**Assigned task**
From the entries below, transcribe exactly the lines between the line holding "(axialRed x +" and the line holding "have hry : cylRadius (y", inclusive; skip all other lines.
=== Begin Enclosure ===
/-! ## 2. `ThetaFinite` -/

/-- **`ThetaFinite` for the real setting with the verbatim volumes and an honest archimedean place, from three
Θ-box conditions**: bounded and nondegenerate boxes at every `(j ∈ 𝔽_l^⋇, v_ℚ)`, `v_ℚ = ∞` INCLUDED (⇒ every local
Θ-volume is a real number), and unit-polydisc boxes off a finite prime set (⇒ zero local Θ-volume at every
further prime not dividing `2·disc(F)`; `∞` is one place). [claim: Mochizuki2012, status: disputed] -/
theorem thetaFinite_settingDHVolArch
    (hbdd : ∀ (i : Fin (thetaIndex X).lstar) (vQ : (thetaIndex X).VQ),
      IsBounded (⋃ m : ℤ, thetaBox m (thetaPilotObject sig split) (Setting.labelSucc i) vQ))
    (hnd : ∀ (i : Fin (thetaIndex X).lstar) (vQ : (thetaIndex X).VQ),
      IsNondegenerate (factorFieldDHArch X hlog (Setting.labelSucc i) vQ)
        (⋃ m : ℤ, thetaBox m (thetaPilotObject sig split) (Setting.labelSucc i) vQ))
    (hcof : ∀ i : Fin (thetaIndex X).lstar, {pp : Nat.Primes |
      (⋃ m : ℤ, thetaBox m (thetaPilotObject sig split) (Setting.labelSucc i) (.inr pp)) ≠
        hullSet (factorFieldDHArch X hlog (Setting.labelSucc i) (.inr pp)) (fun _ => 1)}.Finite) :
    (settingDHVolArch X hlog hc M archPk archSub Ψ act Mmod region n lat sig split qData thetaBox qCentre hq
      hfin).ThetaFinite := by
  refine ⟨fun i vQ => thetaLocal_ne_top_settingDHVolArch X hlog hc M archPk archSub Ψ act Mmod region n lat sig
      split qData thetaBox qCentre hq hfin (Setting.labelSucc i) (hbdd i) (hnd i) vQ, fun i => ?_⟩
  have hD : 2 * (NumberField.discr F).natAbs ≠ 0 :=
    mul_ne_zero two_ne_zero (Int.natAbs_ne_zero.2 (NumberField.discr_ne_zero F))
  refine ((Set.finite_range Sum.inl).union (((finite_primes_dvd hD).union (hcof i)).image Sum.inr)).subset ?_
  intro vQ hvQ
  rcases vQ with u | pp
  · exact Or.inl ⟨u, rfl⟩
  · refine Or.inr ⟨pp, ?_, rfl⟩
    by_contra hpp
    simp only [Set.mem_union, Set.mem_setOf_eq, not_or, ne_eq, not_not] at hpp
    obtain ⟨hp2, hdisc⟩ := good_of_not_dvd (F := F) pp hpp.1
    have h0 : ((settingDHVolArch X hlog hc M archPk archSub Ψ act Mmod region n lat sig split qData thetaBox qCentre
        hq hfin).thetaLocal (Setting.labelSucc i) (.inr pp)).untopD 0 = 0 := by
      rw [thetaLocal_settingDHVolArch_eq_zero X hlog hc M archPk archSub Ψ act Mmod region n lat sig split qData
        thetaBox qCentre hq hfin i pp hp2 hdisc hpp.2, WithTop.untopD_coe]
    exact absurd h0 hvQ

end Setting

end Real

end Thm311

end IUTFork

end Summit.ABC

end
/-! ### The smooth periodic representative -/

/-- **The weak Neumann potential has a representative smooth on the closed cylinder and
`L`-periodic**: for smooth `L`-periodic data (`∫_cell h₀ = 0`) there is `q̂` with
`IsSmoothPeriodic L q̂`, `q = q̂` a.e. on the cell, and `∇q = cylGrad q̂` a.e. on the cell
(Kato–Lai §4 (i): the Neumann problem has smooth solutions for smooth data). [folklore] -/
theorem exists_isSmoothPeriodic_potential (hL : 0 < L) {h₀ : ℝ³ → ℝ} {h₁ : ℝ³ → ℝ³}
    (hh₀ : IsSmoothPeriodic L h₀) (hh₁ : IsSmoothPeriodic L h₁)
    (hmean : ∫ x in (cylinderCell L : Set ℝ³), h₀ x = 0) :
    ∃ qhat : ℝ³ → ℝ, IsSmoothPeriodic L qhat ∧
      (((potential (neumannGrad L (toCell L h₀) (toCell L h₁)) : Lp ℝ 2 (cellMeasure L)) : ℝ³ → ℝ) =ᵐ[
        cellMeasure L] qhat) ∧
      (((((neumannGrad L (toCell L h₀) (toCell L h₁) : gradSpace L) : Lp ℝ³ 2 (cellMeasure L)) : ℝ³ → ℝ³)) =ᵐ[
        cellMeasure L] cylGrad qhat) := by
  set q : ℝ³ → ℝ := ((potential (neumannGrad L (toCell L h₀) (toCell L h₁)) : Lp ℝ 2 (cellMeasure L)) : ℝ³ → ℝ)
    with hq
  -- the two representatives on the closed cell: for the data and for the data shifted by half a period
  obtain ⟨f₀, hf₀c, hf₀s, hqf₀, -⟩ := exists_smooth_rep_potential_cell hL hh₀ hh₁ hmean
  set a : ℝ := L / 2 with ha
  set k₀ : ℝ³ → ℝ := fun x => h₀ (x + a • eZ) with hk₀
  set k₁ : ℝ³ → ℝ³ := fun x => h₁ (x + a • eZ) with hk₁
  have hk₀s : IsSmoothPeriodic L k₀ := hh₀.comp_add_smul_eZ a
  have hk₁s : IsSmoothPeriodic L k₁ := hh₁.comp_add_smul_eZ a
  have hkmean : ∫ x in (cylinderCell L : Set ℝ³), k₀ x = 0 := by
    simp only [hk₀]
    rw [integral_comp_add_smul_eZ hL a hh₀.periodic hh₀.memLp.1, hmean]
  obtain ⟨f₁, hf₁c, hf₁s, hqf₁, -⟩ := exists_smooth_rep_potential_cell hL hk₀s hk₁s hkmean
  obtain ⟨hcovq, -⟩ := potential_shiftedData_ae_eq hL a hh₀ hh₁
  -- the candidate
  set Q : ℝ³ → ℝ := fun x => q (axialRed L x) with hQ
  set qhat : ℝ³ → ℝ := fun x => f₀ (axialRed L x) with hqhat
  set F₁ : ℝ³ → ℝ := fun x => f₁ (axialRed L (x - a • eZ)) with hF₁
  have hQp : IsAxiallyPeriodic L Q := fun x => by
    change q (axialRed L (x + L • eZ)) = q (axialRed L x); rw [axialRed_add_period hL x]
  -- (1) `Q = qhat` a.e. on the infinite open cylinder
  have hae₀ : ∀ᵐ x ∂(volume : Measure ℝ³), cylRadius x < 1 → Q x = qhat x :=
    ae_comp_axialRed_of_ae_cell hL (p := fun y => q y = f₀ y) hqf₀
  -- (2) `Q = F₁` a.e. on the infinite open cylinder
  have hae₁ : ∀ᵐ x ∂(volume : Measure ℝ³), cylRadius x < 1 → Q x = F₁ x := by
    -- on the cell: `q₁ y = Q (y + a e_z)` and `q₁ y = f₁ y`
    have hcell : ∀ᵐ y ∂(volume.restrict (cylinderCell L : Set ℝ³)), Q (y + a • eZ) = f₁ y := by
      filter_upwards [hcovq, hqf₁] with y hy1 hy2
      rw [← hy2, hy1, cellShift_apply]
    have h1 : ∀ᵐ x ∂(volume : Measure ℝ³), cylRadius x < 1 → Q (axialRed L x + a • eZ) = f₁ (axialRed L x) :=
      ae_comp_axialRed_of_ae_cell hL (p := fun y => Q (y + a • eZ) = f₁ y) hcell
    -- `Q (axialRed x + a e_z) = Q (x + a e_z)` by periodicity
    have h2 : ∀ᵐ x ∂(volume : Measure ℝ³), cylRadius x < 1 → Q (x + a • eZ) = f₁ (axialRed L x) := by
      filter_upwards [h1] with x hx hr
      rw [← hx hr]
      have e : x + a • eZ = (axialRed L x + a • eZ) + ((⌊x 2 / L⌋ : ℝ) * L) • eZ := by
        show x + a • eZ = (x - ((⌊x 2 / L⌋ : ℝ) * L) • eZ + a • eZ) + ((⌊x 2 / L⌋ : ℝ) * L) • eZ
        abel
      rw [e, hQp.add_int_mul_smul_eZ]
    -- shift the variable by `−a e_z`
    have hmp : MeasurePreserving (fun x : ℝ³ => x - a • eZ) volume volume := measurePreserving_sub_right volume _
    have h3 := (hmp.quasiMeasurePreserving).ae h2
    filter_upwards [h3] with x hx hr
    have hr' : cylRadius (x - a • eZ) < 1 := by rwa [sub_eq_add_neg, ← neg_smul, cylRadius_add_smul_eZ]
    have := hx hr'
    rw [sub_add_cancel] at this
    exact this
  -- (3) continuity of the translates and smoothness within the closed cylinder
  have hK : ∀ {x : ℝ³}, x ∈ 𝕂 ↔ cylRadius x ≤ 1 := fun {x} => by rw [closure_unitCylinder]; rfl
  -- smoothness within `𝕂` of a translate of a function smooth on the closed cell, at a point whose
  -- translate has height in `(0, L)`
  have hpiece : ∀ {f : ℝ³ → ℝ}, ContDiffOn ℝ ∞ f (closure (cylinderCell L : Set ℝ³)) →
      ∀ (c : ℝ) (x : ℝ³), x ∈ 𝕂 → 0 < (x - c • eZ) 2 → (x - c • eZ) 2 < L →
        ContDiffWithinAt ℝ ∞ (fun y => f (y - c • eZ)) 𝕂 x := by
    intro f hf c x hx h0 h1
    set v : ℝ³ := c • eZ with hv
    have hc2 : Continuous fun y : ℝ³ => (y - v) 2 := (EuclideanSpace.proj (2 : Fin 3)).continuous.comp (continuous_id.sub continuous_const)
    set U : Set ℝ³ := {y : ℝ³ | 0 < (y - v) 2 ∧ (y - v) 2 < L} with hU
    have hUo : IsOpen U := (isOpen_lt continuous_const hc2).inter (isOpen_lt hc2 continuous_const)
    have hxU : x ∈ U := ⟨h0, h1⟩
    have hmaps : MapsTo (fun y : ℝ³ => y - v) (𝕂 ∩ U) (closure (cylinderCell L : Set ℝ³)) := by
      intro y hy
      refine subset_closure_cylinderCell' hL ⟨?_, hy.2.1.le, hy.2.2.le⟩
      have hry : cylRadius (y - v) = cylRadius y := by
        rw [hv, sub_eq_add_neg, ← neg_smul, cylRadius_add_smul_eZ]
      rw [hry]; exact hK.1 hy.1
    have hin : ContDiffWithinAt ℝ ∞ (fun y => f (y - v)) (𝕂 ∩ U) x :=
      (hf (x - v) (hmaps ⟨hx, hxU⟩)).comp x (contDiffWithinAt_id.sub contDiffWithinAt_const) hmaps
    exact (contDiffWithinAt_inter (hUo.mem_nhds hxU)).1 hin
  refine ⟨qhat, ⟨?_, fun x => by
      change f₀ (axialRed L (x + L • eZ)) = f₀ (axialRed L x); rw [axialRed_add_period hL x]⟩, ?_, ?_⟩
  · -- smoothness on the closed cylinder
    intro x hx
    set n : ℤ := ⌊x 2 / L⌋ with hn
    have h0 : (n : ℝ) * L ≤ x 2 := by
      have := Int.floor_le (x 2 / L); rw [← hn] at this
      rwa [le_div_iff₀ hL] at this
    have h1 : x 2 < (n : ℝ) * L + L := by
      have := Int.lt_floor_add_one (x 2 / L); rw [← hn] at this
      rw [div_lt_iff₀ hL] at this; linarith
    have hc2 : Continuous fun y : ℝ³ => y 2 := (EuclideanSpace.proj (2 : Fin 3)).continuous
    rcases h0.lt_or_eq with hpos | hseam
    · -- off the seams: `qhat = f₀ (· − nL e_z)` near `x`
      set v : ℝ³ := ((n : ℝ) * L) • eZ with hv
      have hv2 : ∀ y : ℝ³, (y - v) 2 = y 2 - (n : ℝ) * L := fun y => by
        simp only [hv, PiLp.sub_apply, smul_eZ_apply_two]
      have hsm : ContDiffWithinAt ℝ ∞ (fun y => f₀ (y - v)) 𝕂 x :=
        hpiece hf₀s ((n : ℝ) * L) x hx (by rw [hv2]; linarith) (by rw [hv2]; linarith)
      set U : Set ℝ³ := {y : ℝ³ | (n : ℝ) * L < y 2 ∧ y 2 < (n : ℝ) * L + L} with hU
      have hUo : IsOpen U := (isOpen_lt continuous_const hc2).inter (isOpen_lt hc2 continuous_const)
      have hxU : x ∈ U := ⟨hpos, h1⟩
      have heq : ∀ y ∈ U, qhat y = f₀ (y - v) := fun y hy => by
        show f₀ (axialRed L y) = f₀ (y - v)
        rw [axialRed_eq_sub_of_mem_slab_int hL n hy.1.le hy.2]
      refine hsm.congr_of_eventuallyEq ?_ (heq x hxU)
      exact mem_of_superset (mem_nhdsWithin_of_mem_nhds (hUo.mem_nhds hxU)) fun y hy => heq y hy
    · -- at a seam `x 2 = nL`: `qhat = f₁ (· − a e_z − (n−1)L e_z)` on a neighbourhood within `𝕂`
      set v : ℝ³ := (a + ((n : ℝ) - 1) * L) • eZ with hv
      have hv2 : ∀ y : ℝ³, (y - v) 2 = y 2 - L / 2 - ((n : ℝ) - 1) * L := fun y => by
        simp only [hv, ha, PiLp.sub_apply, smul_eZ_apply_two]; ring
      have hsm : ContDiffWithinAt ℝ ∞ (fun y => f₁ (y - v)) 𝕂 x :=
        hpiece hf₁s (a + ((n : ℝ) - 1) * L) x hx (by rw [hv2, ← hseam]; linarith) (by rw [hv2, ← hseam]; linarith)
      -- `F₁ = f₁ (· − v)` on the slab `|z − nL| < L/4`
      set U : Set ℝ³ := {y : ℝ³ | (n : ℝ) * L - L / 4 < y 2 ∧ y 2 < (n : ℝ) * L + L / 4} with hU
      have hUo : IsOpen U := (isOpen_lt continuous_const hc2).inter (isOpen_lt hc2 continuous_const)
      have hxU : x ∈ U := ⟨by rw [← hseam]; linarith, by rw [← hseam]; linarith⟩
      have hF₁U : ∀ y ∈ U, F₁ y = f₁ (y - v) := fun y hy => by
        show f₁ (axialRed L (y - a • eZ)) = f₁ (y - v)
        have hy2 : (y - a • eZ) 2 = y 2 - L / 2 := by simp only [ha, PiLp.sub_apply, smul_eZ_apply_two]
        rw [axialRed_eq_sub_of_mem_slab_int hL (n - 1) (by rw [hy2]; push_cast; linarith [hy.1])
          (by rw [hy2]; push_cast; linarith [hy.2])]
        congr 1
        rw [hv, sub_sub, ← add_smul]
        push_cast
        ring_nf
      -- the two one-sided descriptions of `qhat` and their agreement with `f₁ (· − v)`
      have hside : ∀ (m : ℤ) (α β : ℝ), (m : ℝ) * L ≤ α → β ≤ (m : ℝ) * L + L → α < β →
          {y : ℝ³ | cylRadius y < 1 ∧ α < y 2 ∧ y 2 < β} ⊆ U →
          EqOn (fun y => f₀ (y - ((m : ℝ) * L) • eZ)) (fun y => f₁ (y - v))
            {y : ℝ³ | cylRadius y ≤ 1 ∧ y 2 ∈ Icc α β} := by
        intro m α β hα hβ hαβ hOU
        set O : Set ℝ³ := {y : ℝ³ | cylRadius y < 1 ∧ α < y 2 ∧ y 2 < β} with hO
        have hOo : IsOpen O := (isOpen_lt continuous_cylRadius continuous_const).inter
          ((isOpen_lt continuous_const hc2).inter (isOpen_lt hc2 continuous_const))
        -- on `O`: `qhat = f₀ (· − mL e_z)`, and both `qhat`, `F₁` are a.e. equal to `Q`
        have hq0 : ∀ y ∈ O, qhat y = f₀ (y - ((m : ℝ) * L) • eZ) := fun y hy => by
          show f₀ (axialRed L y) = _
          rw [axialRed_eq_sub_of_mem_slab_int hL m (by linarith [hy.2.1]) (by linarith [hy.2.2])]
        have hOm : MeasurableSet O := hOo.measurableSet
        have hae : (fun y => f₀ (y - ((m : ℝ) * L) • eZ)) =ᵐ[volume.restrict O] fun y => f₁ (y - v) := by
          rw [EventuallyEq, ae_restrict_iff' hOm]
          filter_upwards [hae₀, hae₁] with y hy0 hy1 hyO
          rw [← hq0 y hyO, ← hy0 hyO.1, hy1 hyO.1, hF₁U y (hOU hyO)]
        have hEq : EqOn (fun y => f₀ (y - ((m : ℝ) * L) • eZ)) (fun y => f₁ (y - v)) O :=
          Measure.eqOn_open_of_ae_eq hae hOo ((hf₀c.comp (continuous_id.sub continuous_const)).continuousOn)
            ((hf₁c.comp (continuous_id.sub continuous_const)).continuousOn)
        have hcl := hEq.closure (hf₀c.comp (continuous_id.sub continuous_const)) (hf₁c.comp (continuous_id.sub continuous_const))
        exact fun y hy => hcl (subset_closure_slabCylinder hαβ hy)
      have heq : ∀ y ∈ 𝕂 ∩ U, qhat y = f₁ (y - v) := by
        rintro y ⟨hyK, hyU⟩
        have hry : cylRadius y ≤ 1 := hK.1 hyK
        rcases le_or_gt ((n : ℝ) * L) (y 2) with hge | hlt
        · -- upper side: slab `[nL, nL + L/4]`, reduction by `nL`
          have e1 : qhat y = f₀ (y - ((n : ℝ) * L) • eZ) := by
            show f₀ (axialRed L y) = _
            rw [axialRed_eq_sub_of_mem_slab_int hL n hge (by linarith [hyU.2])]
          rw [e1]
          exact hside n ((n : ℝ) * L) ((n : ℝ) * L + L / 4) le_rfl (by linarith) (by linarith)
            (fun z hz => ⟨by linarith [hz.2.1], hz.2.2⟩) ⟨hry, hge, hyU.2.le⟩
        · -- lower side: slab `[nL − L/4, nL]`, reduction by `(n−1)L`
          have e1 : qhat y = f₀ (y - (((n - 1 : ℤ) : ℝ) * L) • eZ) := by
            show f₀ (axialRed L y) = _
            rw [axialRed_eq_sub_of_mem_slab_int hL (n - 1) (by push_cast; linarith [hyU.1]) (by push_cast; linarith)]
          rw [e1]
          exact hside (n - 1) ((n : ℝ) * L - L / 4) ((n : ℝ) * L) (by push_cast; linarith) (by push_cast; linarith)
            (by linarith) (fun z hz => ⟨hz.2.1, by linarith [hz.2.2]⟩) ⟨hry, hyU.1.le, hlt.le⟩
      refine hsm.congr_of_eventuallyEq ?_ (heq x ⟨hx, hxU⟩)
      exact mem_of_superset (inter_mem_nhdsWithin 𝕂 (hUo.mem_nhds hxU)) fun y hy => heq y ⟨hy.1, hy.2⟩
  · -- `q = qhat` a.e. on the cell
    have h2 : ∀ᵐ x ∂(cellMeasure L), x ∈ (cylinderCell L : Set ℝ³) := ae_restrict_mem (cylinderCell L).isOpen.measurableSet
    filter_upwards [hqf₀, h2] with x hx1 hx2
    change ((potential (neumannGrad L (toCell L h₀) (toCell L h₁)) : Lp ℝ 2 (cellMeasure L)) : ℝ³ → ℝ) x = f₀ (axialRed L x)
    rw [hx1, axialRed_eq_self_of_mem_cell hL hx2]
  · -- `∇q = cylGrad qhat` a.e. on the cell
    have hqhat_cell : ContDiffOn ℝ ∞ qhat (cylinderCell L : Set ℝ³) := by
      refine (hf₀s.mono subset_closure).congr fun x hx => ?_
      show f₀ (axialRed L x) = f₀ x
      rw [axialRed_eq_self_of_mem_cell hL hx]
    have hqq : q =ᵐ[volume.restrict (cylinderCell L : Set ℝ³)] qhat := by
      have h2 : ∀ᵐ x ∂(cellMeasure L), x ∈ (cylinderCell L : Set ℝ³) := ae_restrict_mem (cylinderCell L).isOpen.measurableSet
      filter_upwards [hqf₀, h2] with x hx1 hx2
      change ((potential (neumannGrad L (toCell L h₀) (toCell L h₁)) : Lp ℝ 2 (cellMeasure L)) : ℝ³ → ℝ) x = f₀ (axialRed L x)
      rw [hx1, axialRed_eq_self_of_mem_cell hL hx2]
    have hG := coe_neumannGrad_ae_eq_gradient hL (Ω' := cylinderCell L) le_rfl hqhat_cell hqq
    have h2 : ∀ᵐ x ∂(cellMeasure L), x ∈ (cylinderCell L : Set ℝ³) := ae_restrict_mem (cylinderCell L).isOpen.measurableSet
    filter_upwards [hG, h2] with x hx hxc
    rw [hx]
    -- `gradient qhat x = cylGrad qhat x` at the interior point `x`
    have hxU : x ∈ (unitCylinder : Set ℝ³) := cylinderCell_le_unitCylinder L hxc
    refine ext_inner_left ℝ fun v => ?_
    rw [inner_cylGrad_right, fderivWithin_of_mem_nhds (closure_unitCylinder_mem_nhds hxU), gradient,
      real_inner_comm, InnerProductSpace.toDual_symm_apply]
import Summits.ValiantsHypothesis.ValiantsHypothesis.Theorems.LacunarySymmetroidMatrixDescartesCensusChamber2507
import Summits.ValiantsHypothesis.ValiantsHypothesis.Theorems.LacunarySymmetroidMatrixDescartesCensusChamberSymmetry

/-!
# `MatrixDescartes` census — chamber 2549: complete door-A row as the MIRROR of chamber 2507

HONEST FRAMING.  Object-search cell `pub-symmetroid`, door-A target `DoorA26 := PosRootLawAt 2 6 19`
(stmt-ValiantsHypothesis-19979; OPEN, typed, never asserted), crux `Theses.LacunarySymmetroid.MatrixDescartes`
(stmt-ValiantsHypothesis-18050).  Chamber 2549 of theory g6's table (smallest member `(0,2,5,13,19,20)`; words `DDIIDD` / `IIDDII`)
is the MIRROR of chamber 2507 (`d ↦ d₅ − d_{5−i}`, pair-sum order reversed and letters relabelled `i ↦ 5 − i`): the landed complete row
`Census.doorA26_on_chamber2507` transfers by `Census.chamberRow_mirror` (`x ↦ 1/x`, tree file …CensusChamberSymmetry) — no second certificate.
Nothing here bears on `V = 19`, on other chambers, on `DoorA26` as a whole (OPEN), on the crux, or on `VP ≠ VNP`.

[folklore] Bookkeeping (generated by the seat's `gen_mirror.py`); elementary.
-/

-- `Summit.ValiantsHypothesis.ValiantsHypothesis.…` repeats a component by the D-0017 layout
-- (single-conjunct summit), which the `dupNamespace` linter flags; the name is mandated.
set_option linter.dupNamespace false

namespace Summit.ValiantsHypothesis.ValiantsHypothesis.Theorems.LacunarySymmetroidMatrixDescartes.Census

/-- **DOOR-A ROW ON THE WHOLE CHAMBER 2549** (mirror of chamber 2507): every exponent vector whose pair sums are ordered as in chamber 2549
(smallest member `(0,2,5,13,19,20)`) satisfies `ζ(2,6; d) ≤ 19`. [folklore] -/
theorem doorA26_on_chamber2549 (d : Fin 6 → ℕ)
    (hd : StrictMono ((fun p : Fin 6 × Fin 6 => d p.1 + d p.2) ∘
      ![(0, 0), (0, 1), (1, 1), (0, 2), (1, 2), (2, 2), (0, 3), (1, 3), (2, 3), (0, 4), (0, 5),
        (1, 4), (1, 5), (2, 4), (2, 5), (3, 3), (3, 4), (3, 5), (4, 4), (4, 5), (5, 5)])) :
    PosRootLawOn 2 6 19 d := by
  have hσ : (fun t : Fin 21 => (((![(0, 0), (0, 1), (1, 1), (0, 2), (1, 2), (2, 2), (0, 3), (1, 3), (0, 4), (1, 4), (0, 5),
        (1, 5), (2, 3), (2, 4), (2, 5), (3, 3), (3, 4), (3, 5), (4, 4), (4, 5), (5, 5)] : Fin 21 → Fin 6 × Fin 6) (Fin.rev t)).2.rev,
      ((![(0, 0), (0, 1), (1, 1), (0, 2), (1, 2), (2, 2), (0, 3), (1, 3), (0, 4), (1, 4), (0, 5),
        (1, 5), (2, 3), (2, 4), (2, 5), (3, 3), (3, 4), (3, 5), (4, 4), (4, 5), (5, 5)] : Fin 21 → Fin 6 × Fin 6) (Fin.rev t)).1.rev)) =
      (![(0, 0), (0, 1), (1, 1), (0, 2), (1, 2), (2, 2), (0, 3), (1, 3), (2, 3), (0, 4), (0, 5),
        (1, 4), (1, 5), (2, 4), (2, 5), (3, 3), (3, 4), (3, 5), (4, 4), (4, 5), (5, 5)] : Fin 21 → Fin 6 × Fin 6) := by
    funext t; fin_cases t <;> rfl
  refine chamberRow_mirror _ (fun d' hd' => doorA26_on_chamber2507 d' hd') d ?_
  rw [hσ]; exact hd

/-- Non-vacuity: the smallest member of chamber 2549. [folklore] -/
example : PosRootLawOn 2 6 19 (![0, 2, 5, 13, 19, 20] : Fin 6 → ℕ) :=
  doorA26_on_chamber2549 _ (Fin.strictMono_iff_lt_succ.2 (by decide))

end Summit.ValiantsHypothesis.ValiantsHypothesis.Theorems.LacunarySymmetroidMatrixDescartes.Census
=== End Enclosure ===
**Response**
    -- `Q (axialRed x + a e_z) = Q (x + a e_z)` by periodicity
    have h2 : ∀ᵐ x ∂(volume : Measure ℝ³), cylRadius x < 1 → Q (x + a • eZ) = f₁ (axialRed L x) := by
      filter_upwards [h1] with x hx hr
      rw [← hx hr]
      have e : x + a • eZ = (axialRed L x + a • eZ) + ((⌊x 2 / L⌋ : ℝ) * L) • eZ := by
        show x + a • eZ = (x - ((⌊x 2 / L⌋ : ℝ) * L) • eZ + a • eZ) + ((⌊x 2 / L⌋ : ℝ) * L) • eZ
        abel
      rw [e, hQp.add_int_mul_smul_eZ]
    -- shift the variable by `−a e_z`
    have hmp : MeasurePreserving (fun x : ℝ³ => x - a • eZ) volume volume := measurePreserving_sub_right volume _
    have h3 := (hmp.quasiMeasurePreserving).ae h2
    filter_upwards [h3] with x hx hr
    have hr' : cylRadius (x - a • eZ) < 1 := by rwa [sub_eq_add_neg, ← neg_smul, cylRadius_add_smul_eZ]
    have := hx hr'
    rw [sub_add_cancel] at this
    exact this
  -- (3) continuity of the translates and smoothness within the closed cylinder
  have hK : ∀ {x : ℝ³}, x ∈ 𝕂 ↔ cylRadius x ≤ 1 := fun {x} => by rw [closure_unitCylinder]; rfl
  -- smoothness within `𝕂` of a translate of a function smooth on the closed cell, at a point whose
  -- translate has height in `(0, L)`
  have hpiece : ∀ {f : ℝ³ → ℝ}, ContDiffOn ℝ ∞ f (closure (cylinderCell L : Set ℝ³)) →
      ∀ (c : ℝ) (x : ℝ³), x ∈ 𝕂 → 0 < (x - c • eZ) 2 → (x - c • eZ) 2 < L →
        ContDiffWithinAt ℝ ∞ (fun y => f (y - c • eZ)) 𝕂 x := by
    intro f hf c x hx h0 h1
    set v : ℝ³ := c • eZ with hv
    have hc2 : Continuous fun y : ℝ³ => (y - v) 2 := (EuclideanSpace.proj (2 : Fin 3)).continuous.comp (continuous_id.sub continuous_const)
    set U : Set ℝ³ := {y : ℝ³ | 0 < (y - v) 2 ∧ (y - v) 2 < L} with hU
    have hUo : IsOpen U := (isOpen_lt continuous_const hc2).inter (isOpen_lt hc2 continuous_const)
    have hxU : x ∈ U := ⟨h0, h1⟩
    have hmaps : MapsTo (fun y : ℝ³ => y - v) (𝕂 ∩ U) (closure (cylinderCell L : Set ℝ³)) := by
      intro y hy
      refine subset_closure_cylinderCell' hL ⟨?_, hy.2.1.le, hy.2.2.le⟩
      have hry : cylRadius (y - v) = cylRadius y := by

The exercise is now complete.